Preparation of nanosuspensions of a 1,4-dihydropyridine-based mixed L-/T-type calcium channel blocker by combined precipitation and ultrasonication methods


Journal of Drug Delivery Science and Technology, vol.87, 2023 (SCI-Expanded) identifier

  • Publication Type: Article / Article
  • Volume: 87
  • Publication Date: 2023
  • Doi Number: 10.1016/j.jddst.2023.104772
  • Journal Name: Journal of Drug Delivery Science and Technology
  • Journal Indexes: Science Citation Index Expanded (SCI-EXPANDED), Scopus, Biotechnology Research Abstracts, EMBASE
  • Keywords: Equilibrium solubility, Hexahydroquinoline, Hypertension, Nanocrystals, Nanosuspension, Permeability
  • Hacettepe University Affiliated: Yes


M3, a condensed 1,4-dihydropyridine (DHP) derivative, targets both L- and T-type calcium channels and therefore, stands as a promising antihypertensive drug candidate. This study aims to improve the poor solubility of M3 using nanocrystal technology (a combination of precipitation and ultrasonication methods) to enhance its oral bioavailability. Pre-formulation studies were performed and M3 nanosuspensions were prepared using different stabilizers (polyvinyl pyrrolidone K30, polyvinyl alcohol, SoluPlus®) and surfactants (poloxamer 188, poloxamer 407, sodium deoxycholate, sodium lauryl sulfate) at different concentrations (0.05, 0.1, 0.5, 1.0, 2.0%, w/v). The optimum nanosuspension formulation was freeze-dried using different cryoprotectants (mannitol, trehalose, glucose, sucrose, dextran) at different ratios (1.25, 2.5, 5.0%, w/v). It was determined that the most suitable cryoprotectant and ratio was 5.0% trehalose, resulting in nanocrystals with a size of 320.2 ± 15.3 nm and a zeta potential of −27.4 ± 0.1 mV. The physicochemical properties of M3, poloxamer 188, physical mixture and freeze-dried nanocrystals were evaluated by XRD, DSC and FT-IR analyses.

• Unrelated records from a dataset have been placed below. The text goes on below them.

import Summits.QuantumFields.YangMills.Theorems.BalabanUVNodesN08HaarCompatibilityGuardChartTransfer
import Literature.MathematicalPhysics.QuantumFieldTheory.Balaban1983to89.B15Prop1ChartSU2
import Literature.MathematicalPhysics.QuantumFieldTheory.Balaban1983to89.BlockAveragingHaarAC

/-!
# BalabanUVNodes ∕ N08 — ONE WINDOW SUFFICES: the guard-admitting set of the lattice-free core map lies in a single `dist1`-ball of radius `2δ`, which at
# `N = 2` is one chart window `w₀·exp(i·ball(0, πδ))`; hence (H_K-core) at `N = 2` follows from ONE injective differentiable chart conjugate with
# Haar-Jacobian floor `m` on that window, with `K = m⁻¹ + 1`

WIDTH SEAT `pub-ymgap-dag-n08-w3` g4, `W-SEAT-START-LIST.md` v10 §0 (iii); item-3 lineage part 25 = the junction of part 21 (the frame, p616325) with the guard
geometry, 2026-08-28.  DAG node N08 = [Balaban1985UV3] Thm 1 p. 257 + Thm 2 p. 272; [Balaban1987RG1] (0.4) p. 253 (the typed averaging and its guard); key item K1⁷
`StabilityBAtRecordR13SepCoPH` (stmt-QuantumFields-20542), `--supports … --as helper`.  COUNT-NEUTRAL.

WHAT THIS FILE PROVES (theorems only, 0 def; [folklore] group ∕ chart bookkeeping; nothing of Bałaban's asserted).
 §1 (any gauge group) `dist1_inv_mul_lt_of_near` ∕ ★ `coreGuard_subset_ball`: if `V_{i₀}·w₀⁻¹` and `V_{i₀}·w⁻¹` are both `δ`-close to `1` then `dist1(w₀⁻¹w) < 2δ`;
    so the guard-admitting set `{w | ∀ i, dist1((1 | Vᵢw⁻¹)) < δ}` of part 24's core map lies in the ball `{w | dist1(w₀⁻¹w) < 2δ}` around ANY of its points
    (one non-central index suffices).
 §2 (`SU(2)`) `ball_dist1_subset_window`: `{w | dist1(w₀⁻¹w) < ρ} ⊆ w₀·exp(i·ball(0, r))` for `(π∕2)ρ ≤ r` — print's chart is onto with `‖(1∕i) log U‖ ≤ (π∕2)|U − 1|`
    (`B15Prop1ChartSU2.iexp_ilog`, `norm_ilog_le`; `expPauli = expPoint ∘ rev`).
 §3 ★★ `haar_map_le_of_one_window`: part 21's frame with ONE window and `τ = id`: a Borel `ψ : SU(2) → SU(2)` with `ψ = id` off a measurable `S ⊆ {dist1(w₀⁻¹·) < ρ}`,
    `(π∕2)ρ ≤ r ≤ π`, chart-conjugate on `W = ball(0,r) ∩ {A | w₀·exp iA ∈ S}` to an injective differentiable `ψc` (`ψ(w₀ exp iA) = w₁ exp(iψc A)`, `ψc(W) ⊆ {|A|<π}`)
    with Haar-Jacobian floor `m ∈ (0, ∞)` ⟹ `Haar∘ψ⁻¹ ≤ (m⁻¹ + 1)•Haar`;
 §4 ★★ `core_law_le_of_one_window`: the same for part 24's CORE MAP `Φ_V(w) = (if guard then ℰ.avg F_V(w) else 1)·w` of any small-loop average `ℰ` on `SU(2)`:
    ONE injective differentiable chart conjugate with floor `m` on the window of radius `r ≥ πδ` around a guard-admitting point gives (H_K-core) with `K = m⁻¹ + 1`.

WHAT IS LEFT (located): the chart conjugate `ψc` of the printed core map `w ↦ exp(Σᵢcᵢ log(Vᵢw*))·w` (pub-balaban's `Kmat`) on that window — its differentiability
through the chart and the floor `m` from n08-w6's determinant form (p612264 `emlD_tangent_lower_bound_sharp`: `(1−Σcᵢ)²·hs X X ≤ hs (emlD …)(…)`), and its
injectivity on the window (part 22's coercivity tools).  HONEST FRAMING: (H_K) ∕ (H_K-core) NOT discharged; E6′ NOT decided; `hmass` NOT supplied; count-neutral;
N08 NOT discharged; counts unmoved (typed 28∕28 · discharged 5∕27); one finite 𝕋⁴ programme at fixed ε — R4 closes the CONDITIONAL rung `BalabanLadder.UV` only;
the Yang–Mills mass gap (Clay) is NOT proved; nothing continuum ∕ OS.  0 `sorry`, standard axioms.
-/

noncomputable section

open MeasureTheory Set Metric Function
open scoped ENNReal

namespace Summit.QuantumFields.YangMills.BalabanUVNodes.N08HaarCompatibilityGuardOneWindow

open Literature.MathematicalPhysics.QuantumFieldTheory (haarProbability)
open Literature.MathematicalPhysics.QuantumFieldTheory.Balaban1983to89
open Literature.MathematicalPhysics.QuantumFieldTheory.Balaban1983to89.BlockAveraging (Idx)
open Literature.MathematicalPhysics.QuantumFieldTheory.Balaban1983to89.BlockAveragingHaarAC (IsCentral)
open Literature.MathematicalPhysics.QuantumFieldTheory.Balaban1983to89.B10Eq22Rescaling (sigmaSU2)
open Literature.MathematicalPhysics.QuantumFieldTheory.Balaban1983to89.B10Eq18SigmaSU2Haar (rev rev_rev norm_rev expPauli expPauli_eq_expPoint)
open Literature.MathematicalPhysics.QuantumFieldTheory.Balaban1983to89.B15Prop1ChartSU2 (su2Chart su2Chart_iexp iexp_ilog norm_ilog_le)
open Summit.QuantumFields.YangMills.BalabanUVNodes.N08HaarCompatibilityGuardChartTransfer (haar_map_le_of_windows)

/-! ## §1 The guard-admitting set of the core map lies in one `dist1`-ball -/

section Ball

variable {G : Type*} [GaugeGroup G]

/-- Two elements whose `V`-translates are `δ`-close to `1` are `2δ`-close: `dist1(V w₀⁻¹) < δ`, `dist1(V w⁻¹) < δ` ⟹ `dist1(w₀⁻¹ w) < δ + δ`
(`w₀⁻¹w` is conjugate to `(V w₀⁻¹)⁻¹(V w⁻¹)… ` — triangle inequality, inversion and conjugation invariance of `|· − 1|`). [folklore] -/
theorem dist1_inv_mul_lt_of_near {V w₀ w : G} {δ : ℝ} (h₀ : dist1 (V * w₀⁻¹) < δ) (h : dist1 (V * w⁻¹) < δ) : dist1 (w₀⁻¹ * w) < δ + δ := by
  have h1 : w₀⁻¹ * w = w⁻¹ * ((V * w⁻¹)⁻¹ * (V * w₀⁻¹)) * w⁻¹⁻¹ := by group
  rw [h1, GaugeGroup.dist1_conj]
  calc dist1 ((V * w⁻¹)⁻¹ * (V * w₀⁻¹)) ≤ dist1 (V * w⁻¹)⁻¹ + dist1 (V * w₀⁻¹) := GaugeGroup.dist1_mul_le _ _
    _ = dist1 (V * w⁻¹) + dist1 (V * w₀⁻¹) := by rw [GaugeGroup.dist1_inv]
    _ < δ + δ := add_lt_add h h₀

/-- ★ **THE GUARD-ADMITTING SET OF THE CORE MAP LIES IN ONE BALL**: for the core family `F_V(w)ᵢ = (1 if i central | Vᵢ·w⁻¹)` of part 24 and any point `w₀` of its
guard set, `{w | ∀ i, dist1(F_V(w)ᵢ) < δ} ⊆ {w | dist1(w₀⁻¹w) < 2δ}` — provided some index is NOT central. [cite: Balaban1987RG1, (0.4) p.253 (bookkeeping)] -/
theorem coreGuard_subset_ball {P : Params} {j : ℕ} (c : PBond P (j + 1)) (V : Idx P → G) (δ : ℝ) {i₀ : Idx P} (hi₀ : ¬ IsCentral c i₀) {w₀ : G}
    (hw₀ : ∀ i : Idx P, dist1 (if IsCentral c i then (1 : G) else V i * w₀⁻¹) < δ) :
    {w : G | ∀ i : Idx P, dist1 (if IsCentral c i then (1 : G) else V i * w⁻¹) < δ} ⊆ {w : G | dist1 (w₀⁻¹ * w) < 2 * δ} := by
  intro w hw
  have h₀ := hw₀ i₀
  have h := hw i₀
  rw [if_neg hi₀] at h₀
  simp only [if_neg hi₀] at h
  rw [mem_setOf_eq, two_mul]
  exact dist1_inv_mul_lt_of_near h₀ h

end Ball

/-! ## §2 At `SU(2)`: a `dist1`-ball is inside one chart window -/

section SU2

/-- **A `dist1`-BALL IS A CHART WINDOW**: `{w | dist1(w₀⁻¹w) < ρ} ⊆ w₀·exp(i·ball(0, r))` whenever `(π∕2)ρ ≤ r` — print's chart is onto `SU(2)` with
`‖(1∕i) log U‖ ≤ (π∕2)·|U − 1|`. [cite: Balaban1989LargeFieldII, p.360 (the chart letters; bookkeeping)] -/
theorem ball_dist1_subset_window (w₀ : Matrix.specialUnitaryGroup (Fin 2) ℂ) {ρ r : ℝ} (hr : Real.pi / 2 * ρ ≤ r) :
    {w : Matrix.specialUnitaryGroup (Fin 2) ℂ | dist1 (w₀⁻¹ * w) < ρ} ⊆
      (fun A : EuclideanSpace ℝ (Fin 3) => w₀ * expPauli A) '' ball (0 : EuclideanSpace ℝ (Fin 3)) r := by
  intro w hw
  refine ⟨rev (su2Chart.ilog (w₀⁻¹ * w)), ?_, ?_⟩
  · rw [mem_ball_zero_iff, norm_rev]
    calc ‖su2Chart.ilog (w₀⁻¹ * w)‖ ≤ Real.pi / 2 * dist1 (w₀⁻¹ * w) := norm_ilog_le _
      _ < Real.pi / 2 * ρ := mul_lt_mul_of_pos_left hw (by positivity)
      _ ≤ r := hr
  · show w₀ * expPauli (rev (su2Chart.ilog (w₀⁻¹ * w))) = w
    rw [expPauli_eq_expPoint, rev_rev, ← su2Chart_iexp, iexp_ilog, mul_inv_cancel_left]

/-- ★★ **ONE WINDOW, `τ = id`** (part 21's frame specialised): `ψ : SU(2) → SU(2)` Borel, `ψ w = w` off a measurable `S ⊆ {w | dist1(w₀⁻¹w) < ρ}`,
`(π∕2)ρ ≤ r ≤ π`; on `W = ball(0, r) ∩ {A | w₀·exp iA ∈ S}` let `ψ(w₀·exp iA) = w₁·exp(iψc(A))` with `ψc` injective and differentiable on `W`, `ψc(W) ⊆ {|A| < π}`,
and the Haar-Jacobian floor `m·σ(|A|) ≤ |det ψc′(A)|·σ(|ψc A|)`, `0 < m < ∞`.  Then `Haar ∘ ψ⁻¹ ≤ (m⁻¹ + 1) • Haar`.
[cite: Balaban1985UV3, p. 260 (the chart `dU′ = σ(A′)dA′`; bookkeeping)] -/
theorem haar_map_le_of_one_window {ψ : Matrix.specialUnitaryGroup (Fin 2) ℂ → Matrix.specialUnitaryGroup (Fin 2) ℂ} (hψ : Measurable ψ)
    {S : Set (Matrix.specialUnitaryGroup (Fin 2) ℂ)} (hSm : MeasurableSet S) (heq : ∀ w, w ∉ S → ψ w = w)
    (w₀ w₁ : Matrix.specialUnitaryGroup (Fin 2) ℂ) {ρ r : ℝ} (hSρ : S ⊆ {w | dist1 (w₀⁻¹ * w) < ρ}) (hr : Real.pi / 2 * ρ ≤ r) (hrπ : r ≤ Real.pi)
    {ψc : EuclideanSpace ℝ (Fin 3) → EuclideanSpace ℝ (Fin 3)}
    {ψc' : EuclideanSpace ℝ (Fin 3) → EuclideanSpace ℝ (Fin 3) →L[ℝ] EuclideanSpace ℝ (Fin 3)}
    (hconj : ∀ A ∈ ball (0 : EuclideanSpace ℝ (Fin 3)) r ∩ {A | w₀ * expPauli A ∈ S}, ψ (w₀ * expPauli A) = w₁ * expPauli (ψc A))
    (hmaps : MapsTo ψc (ball (0 : EuclideanSpace ℝ (Fin 3)) r ∩ {A | w₀ * expPauli A ∈ S}) (ball (0 : EuclideanSpace ℝ (Fin 3)) Real.pi))
    (hder : ∀ A ∈ ball (0 : EuclideanSpace ℝ (Fin 3)) r ∩ {A | w₀ * expPauli A ∈ S},
      HasFDerivWithinAt ψc (ψc' A) (ball (0 : EuclideanSpace ℝ (Fin 3)) r ∩ {A | w₀ * expPauli A ∈ S}) A)
    (hinj : InjOn ψc (ball (0 : EuclideanSpace ℝ (Fin 3)) r ∩ {A | w₀ * expPauli A ∈ S})) {m : ℝ≥0∞} (hm0 : m ≠ 0) (hmt : m ≠ ∞)
    (hm : ∀ A ∈ ball (0 : EuclideanSpace ℝ (Fin 3)) r ∩ {A | w₀ * expPauli A ∈ S},
      m * ENNReal.ofReal (sigmaSU2 ‖A‖) ≤ ENNReal.ofReal |(ψc' A).det| * ENNReal.ofReal (sigmaSU2 ‖ψc A‖)) :
    (haarProbability (Matrix.specialUnitaryGroup (Fin 2) ℂ)).map ψ ≤ (m⁻¹ + 1) • haarProbability (Matrix.specialUnitaryGroup (Fin 2) ℂ) := by
  have hWm : MeasurableSet (ball (0 : EuclideanSpace ℝ (Fin 3)) r ∩ {A | w₀ * expPauli A ∈ S}) :=
    measurableSet_ball.inter ((measurable_const_mul w₀).comp
      Literature.MathematicalPhysics.QuantumFieldTheory.Balaban1983to89.B10Eq18SigmaSU2Haar.measurable_expPauli hSm)
  have hcover : S ⊆ ⋃ k ∈ ({()} : Finset Unit), (fun A : EuclideanSpace ℝ (Fin 3) => w₀ * expPauli A) '' (ball (0 : EuclideanSpace ℝ (Fin 3)) r ∩ {A | w₀ * expPauli A ∈ S}) := by
    intro w hw
    obtain ⟨A, hA, hAw⟩ := ball_dist1_subset_window w₀ hr (hSρ hw)
    have hAw' : w₀ * expPauli A = w := hAw
    refine mem_iUnion₂.2 ⟨(), Finset.mem_singleton_self _, A, ⟨hA, ?_⟩, hAw⟩
    show w₀ * expPauli A ∈ S
    rw [hAw']
    exact hw
  have h := haar_map_le_of_windows hψ measurable_id (by rw [Measure.map_id]) hSm (fun w hw => heq w hw) ({()} : Finset Unit)
    (fun _ => w₀) (fun _ => w₁) (fun _ => ball (0 : EuclideanSpace ℝ (Fin 3)) r ∩ {A | w₀ * expPauli A ∈ S}) (fun _ _ => hWm)
    (fun _ _ => inter_subset_left.trans (ball_subset_ball hrπ)) (fun _ => ψc) (fun _ => ψc') (fun _ _ => hconj) (fun _ _ => hmaps)
    (fun _ _ => hder) (fun _ _ => hinj) hm0 hmt (fun _ _ => hm) hcover
  simpa using h

/-- ★★ **(H_K-core) AT `N = 2` FROM ONE WINDOW**: for any small-loop average `ℰ` on `SU(2)` (radius `δ`), any central set with a non-central index, any family
`V`, and a guard-admitting point `w₀`: if the core map `Φ_V(w) = (if ∀ i, dist1(F_V(w)ᵢ) < δ then ℰ.avg F_V(w) else 1)·w` (Borel) is, on the window
`W = ball(0, r) ∩ {A | w₀·exp iA guard-admitting}` with `πδ ≤ r ≤ π`, chart-conjugate to an injective differentiable `ψc` with Haar-Jacobian floor `m ∈ (0,∞)`,
then **`Haar ∘ Φ_V⁻¹ ≤ (m⁻¹ + 1) • Haar`**. [cite: Balaban1987RG1, (0.4) p.253; Balaban1985UV3, p.260 (bookkeeping — nothing of print asserted)] -/
theorem core_law_le_of_one_window {P : Params} {j : ℕ} (ℰ : LoopAverage (Matrix.specialUnitaryGroup (Fin 2) ℂ)) (c : PBond P (j + 1))
    (V : Idx P → Matrix.specialUnitaryGroup (Fin 2) ℂ) {i₀ : Idx P} (hi₀ : ¬ IsCentral c i₀) {w₀ : Matrix.specialUnitaryGroup (Fin 2) ℂ}
    (hw₀ : ∀ i : Idx P, dist1 (if IsCentral c i then (1 : Matrix.specialUnitaryGroup (Fin 2) ℂ) else V i * w₀⁻¹) < ℰ.δ)
    (hΦ : Measurable fun w : Matrix.specialUnitaryGroup (Fin 2) ℂ =>
      (if ∀ i : Idx P, dist1 (if IsCentral c i then (1 : Matrix.specialUnitaryGroup (Fin 2) ℂ) else V i * w⁻¹) < ℰ.δ then
          ℰ.avg (fun i : Idx P => if IsCentral c i then (1 : Matrix.specialUnitaryGroup (Fin 2) ℂ) else V i * w⁻¹) else 1) * w)
    (hSm : MeasurableSet {w : Matrix.specialUnitaryGroup (Fin 2) ℂ |
      ∀ i : Idx P, dist1 (if IsCentral c i then (1 : Matrix.specialUnitaryGroup (Fin 2) ℂ) else V i * w⁻¹) < ℰ.δ})
    {r : ℝ} (hr : Real.pi * ℰ.δ ≤ r) (hrπ : r ≤ Real.pi) (w₁ : Matrix.specialUnitaryGroup (Fin 2) ℂ)
    {ψc : EuclideanSpace ℝ (Fin 3) → EuclideanSpace ℝ (Fin 3)}
    {ψc' : EuclideanSpace ℝ (Fin 3) → EuclideanSpace ℝ (Fin 3) →L[ℝ] EuclideanSpace ℝ (Fin 3)}
    (hconj : ∀ A ∈ ball (0 : EuclideanSpace ℝ (Fin 3)) r ∩ {A | w₀ * expPauli A ∈ {w : Matrix.specialUnitaryGroup (Fin 2) ℂ |
        ∀ i : Idx P, dist1 (if IsCentral c i then (1 : Matrix.specialUnitaryGroup (Fin 2) ℂ) else V i * w⁻¹) < ℰ.δ}},
      (if ∀ i : Idx P, dist1 (if IsCentral c i then (1 : Matrix.specialUnitaryGroup (Fin 2) ℂ) else V i * (w₀ * expPauli A)⁻¹) < ℰ.δ then
          ℰ.avg (fun i : Idx P => if IsCentral c i then (1 : Matrix.specialUnitaryGroup (Fin 2) ℂ) else V i * (w₀ * expPauli A)⁻¹) else 1) *
        (w₀ * expPauli A) = w₁ * expPauli (ψc A))
    (hmaps : MapsTo ψc (ball (0 : EuclideanSpace ℝ (Fin 3)) r ∩ {A | w₀ * expPauli A ∈ {w : Matrix.specialUnitaryGroup (Fin 2) ℂ |
        ∀ i : Idx P, dist1 (if IsCentral c i then (1 : Matrix.specialUnitaryGroup (Fin 2) ℂ) else V i * w⁻¹) < ℰ.δ}})
      (ball (0 : EuclideanSpace ℝ (Fin 3)) Real.pi))
    (hder : ∀ A ∈ ball (0 : EuclideanSpace ℝ (Fin 3)) r ∩ {A | w₀ * expPauli A ∈ {w : Matrix.specialUnitaryGroup (Fin 2) ℂ |
        ∀ i : Idx P, dist1 (if IsCentral c i then (1 : Matrix.specialUnitaryGroup (Fin 2) ℂ) else V i * w⁻¹) < ℰ.δ}},
      HasFDerivWithinAt ψc (ψc' A) (ball (0 : EuclideanSpace ℝ (Fin 3)) r ∩ {A | w₀ * expPauli A ∈ {w : Matrix.specialUnitaryGroup (Fin 2) ℂ |
        ∀ i : Idx P, dist1 (if IsCentral c i then (1 : Matrix.specialUnitaryGroup (Fin 2) ℂ) else V i * w⁻¹) < ℰ.δ}}) A)
    (hinj : InjOn ψc (ball (0 : EuclideanSpace ℝ (Fin 3)) r ∩ {A | w₀ * expPauli A ∈ {w : Matrix.specialUnitaryGroup (Fin 2) ℂ |
        ∀ i : Idx P, dist1 (if IsCentral c i then (1 : Matrix.specialUnitaryGroup (Fin 2) ℂ) else V i * w⁻¹) < ℰ.δ}}))
    {m : ℝ≥0∞} (hm0 : m ≠ 0) (hmt : m ≠ ∞)
    (hm : ∀ A ∈ ball (0 : EuclideanSpace ℝ (Fin 3)) r ∩ {A | w₀ * expPauli A ∈ {w : Matrix.specialUnitaryGroup (Fin 2) ℂ |
        ∀ i : Idx P, dist1 (if IsCentral c i then (1 : Matrix.specialUnitaryGroup (Fin 2) ℂ) else V i * w⁻¹) < ℰ.δ}},
      m * ENNReal.ofReal (sigmaSU2 ‖A‖) ≤ ENNReal.ofReal |(ψc' A).det| * ENNReal.ofReal (sigmaSU2 ‖ψc A‖)) :
    (haarProbability (Matrix.specialUnitaryGroup (Fin 2) ℂ)).map (fun w : Matrix.specialUnitaryGroup (Fin 2) ℂ =>
      (if ∀ i : Idx P, dist1 (if IsCentral c i then (1 : Matrix.specialUnitaryGroup (Fin 2) ℂ) else V i * w⁻¹) < ℰ.δ then
          ℰ.avg (fun i : Idx P => if IsCentral c i then (1 : Matrix.specialUnitaryGroup (Fin 2) ℂ) else V i * w⁻¹) else 1) * w) ≤
      (m⁻¹ + 1) • haarProbability (Matrix.specialUnitaryGroup (Fin 2) ℂ) := by
  refine haar_map_le_of_one_window hΦ hSm (fun w hw => ?_) w₀ w₁ (coreGuard_subset_ball c V ℰ.δ hi₀ hw₀) (by linarith) hrπ hconj hmaps hder hinj
    hm0 hmt hm
  have hw' : ¬ ∀ i : Idx P, dist1 (if IsCentral c i then (1 : Matrix.specialUnitaryGroup (Fin 2) ℂ) else V i * w⁻¹) < ℰ.δ := hw
  simp only [if_neg hw', one_mul]

end SU2

end Summit.QuantumFields.YangMills.BalabanUVNodes.N08HaarCompatibilityGuardOneWindow

end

Characterization studies showed amorphization of M3 in the freeze-dried nanocrystals prepared with poloxamer 188. The result of equilibrium solubility and permeability studies results indicated that M3 could be a BCS class 4 compound. Cell culture studies using Caco-2 cells showed that M3 had no significant toxic effect on the cells and had a Papp value of 2.2 × 10−7 cm/s. Compared to coarse M3 powder freeze-dried M3 nanocrystals showed a 200-fold increase in solubility and a 28.6-fold increase in apparent permeability. The cytotoxic effect of M3 was also reduced by using poloxamers as stabilizers in the formulation. M3 nanosuspensions were found to be a promising candidate for the oral administration of M3 for the potential treatment of hypertension due to the increase in solubility and permeability which could enhance its oral bioavailability.